(Saved data entries)
##########

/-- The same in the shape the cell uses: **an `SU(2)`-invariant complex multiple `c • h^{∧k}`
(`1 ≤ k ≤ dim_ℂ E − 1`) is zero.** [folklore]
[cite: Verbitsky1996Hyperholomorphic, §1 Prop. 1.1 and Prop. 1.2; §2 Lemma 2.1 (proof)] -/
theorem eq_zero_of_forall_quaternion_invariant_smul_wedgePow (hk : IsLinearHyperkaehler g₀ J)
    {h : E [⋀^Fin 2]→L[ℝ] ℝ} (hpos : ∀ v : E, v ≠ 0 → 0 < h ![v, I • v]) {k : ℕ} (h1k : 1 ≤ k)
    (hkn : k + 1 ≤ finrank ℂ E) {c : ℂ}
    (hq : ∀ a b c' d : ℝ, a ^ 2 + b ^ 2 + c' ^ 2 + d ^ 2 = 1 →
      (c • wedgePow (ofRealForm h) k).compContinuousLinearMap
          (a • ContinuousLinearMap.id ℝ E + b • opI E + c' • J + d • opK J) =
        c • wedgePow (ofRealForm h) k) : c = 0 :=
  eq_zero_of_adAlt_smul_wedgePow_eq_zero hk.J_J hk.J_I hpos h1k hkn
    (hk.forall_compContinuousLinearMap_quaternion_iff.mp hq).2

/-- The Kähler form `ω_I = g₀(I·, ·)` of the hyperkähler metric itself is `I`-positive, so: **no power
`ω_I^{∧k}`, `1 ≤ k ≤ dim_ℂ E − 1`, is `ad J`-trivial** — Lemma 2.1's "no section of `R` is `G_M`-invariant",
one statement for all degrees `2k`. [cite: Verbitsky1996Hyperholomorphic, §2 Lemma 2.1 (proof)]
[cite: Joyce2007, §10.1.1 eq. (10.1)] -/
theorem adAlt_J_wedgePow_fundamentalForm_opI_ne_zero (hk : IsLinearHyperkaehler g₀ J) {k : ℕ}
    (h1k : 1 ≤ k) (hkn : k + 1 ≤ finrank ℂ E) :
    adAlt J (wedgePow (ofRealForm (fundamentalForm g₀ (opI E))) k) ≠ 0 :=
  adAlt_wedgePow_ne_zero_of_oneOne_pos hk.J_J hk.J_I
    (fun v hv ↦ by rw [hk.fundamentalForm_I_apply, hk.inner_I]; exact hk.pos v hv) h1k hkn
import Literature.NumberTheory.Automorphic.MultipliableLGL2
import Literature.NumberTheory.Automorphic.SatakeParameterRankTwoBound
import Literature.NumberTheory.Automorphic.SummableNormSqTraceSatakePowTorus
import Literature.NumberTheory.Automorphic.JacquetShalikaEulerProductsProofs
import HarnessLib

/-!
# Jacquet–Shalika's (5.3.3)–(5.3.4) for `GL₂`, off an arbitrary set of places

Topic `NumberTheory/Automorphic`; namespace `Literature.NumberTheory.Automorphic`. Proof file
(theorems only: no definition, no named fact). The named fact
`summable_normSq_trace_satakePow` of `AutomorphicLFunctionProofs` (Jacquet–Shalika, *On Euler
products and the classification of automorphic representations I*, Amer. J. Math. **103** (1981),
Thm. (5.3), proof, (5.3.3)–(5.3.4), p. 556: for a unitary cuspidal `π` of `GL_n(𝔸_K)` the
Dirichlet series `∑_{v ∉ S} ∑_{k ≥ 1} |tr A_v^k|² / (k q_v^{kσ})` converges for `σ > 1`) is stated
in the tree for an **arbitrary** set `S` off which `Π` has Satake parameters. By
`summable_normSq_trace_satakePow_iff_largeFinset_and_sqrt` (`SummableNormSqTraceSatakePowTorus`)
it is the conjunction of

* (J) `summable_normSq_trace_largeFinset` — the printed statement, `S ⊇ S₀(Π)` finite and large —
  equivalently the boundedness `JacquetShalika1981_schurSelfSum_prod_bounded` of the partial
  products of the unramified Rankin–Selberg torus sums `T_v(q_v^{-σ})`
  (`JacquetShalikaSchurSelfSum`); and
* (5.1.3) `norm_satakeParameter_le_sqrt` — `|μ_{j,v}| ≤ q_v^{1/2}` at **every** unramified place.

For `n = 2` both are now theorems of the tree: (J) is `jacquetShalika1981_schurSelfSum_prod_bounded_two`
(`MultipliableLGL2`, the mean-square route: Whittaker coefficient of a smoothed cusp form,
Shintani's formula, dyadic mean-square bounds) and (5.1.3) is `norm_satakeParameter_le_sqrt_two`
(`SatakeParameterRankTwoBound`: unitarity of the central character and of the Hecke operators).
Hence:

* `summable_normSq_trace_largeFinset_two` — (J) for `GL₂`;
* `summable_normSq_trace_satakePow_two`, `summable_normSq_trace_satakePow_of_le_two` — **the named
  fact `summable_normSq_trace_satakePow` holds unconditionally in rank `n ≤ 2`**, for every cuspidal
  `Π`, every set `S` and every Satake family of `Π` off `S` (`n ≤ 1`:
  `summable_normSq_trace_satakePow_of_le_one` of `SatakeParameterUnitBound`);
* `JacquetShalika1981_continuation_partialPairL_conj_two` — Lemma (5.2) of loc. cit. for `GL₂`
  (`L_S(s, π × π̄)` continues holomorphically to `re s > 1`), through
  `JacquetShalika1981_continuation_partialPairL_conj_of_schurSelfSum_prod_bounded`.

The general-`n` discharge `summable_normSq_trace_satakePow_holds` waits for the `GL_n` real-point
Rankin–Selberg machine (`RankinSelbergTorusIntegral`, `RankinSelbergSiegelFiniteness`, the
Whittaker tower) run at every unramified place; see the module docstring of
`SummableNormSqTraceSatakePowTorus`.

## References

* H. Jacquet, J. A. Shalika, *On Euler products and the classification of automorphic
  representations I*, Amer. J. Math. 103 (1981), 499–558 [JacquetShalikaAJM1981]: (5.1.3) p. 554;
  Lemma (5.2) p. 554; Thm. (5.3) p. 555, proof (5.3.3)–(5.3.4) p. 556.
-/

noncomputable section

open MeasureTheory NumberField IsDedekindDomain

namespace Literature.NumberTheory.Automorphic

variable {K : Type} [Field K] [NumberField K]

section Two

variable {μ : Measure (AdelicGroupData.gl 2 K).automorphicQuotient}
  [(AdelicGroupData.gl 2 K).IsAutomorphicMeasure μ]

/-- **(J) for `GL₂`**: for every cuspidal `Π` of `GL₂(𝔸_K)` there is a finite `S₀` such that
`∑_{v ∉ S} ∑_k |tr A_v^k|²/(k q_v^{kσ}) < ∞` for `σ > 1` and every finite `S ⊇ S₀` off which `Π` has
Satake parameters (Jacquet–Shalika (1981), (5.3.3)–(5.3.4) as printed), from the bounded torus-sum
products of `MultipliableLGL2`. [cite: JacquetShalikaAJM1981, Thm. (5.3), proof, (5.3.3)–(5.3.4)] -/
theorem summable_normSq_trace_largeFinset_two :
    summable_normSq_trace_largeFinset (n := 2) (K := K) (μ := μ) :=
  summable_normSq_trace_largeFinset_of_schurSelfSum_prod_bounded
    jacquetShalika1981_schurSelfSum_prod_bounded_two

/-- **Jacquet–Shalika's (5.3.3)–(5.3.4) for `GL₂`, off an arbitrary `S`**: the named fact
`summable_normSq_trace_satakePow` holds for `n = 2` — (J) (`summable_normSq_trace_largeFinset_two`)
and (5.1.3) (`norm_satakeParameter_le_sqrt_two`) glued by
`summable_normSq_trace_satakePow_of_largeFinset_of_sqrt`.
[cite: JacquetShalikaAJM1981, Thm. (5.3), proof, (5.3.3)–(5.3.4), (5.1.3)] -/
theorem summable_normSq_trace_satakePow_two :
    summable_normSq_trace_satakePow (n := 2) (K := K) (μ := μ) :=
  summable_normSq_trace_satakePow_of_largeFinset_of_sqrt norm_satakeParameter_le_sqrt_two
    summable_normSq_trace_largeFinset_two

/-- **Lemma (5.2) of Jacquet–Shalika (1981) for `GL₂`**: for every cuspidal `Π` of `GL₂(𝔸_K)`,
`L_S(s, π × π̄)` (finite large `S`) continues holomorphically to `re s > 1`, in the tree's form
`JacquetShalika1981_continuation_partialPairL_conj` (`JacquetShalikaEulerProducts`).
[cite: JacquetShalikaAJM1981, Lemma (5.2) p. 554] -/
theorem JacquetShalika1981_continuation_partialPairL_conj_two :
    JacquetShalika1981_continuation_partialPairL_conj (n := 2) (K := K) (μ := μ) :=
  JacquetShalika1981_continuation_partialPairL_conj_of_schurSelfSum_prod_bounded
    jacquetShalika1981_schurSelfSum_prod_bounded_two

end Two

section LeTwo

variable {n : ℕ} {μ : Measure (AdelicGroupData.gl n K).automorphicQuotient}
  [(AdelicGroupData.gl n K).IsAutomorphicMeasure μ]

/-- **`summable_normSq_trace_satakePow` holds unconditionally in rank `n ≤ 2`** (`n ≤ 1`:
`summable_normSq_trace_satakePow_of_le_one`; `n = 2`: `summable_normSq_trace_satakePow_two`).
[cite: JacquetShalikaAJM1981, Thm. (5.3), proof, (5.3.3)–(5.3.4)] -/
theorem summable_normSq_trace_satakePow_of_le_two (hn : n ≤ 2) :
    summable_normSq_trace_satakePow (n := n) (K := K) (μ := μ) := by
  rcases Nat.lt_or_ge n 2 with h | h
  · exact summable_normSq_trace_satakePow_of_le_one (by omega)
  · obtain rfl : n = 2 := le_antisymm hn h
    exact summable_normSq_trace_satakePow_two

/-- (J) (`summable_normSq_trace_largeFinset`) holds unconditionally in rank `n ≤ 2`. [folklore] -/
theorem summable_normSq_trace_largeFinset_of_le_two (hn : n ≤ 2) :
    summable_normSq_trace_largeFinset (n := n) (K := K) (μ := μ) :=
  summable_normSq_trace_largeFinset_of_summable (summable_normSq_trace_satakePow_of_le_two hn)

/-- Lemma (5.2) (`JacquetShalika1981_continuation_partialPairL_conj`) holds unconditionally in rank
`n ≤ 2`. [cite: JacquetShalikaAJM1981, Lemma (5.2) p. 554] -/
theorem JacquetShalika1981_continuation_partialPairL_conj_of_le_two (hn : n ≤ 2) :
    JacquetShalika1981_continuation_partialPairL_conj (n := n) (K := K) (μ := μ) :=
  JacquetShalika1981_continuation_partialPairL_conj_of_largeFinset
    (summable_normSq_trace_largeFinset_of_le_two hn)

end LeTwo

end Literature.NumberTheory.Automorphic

##########

#### PROBLEM TO SOLVE
Report only the number of lines, among the records above, that contain the word "Amer".

#### WRITTEN RESPONSE
2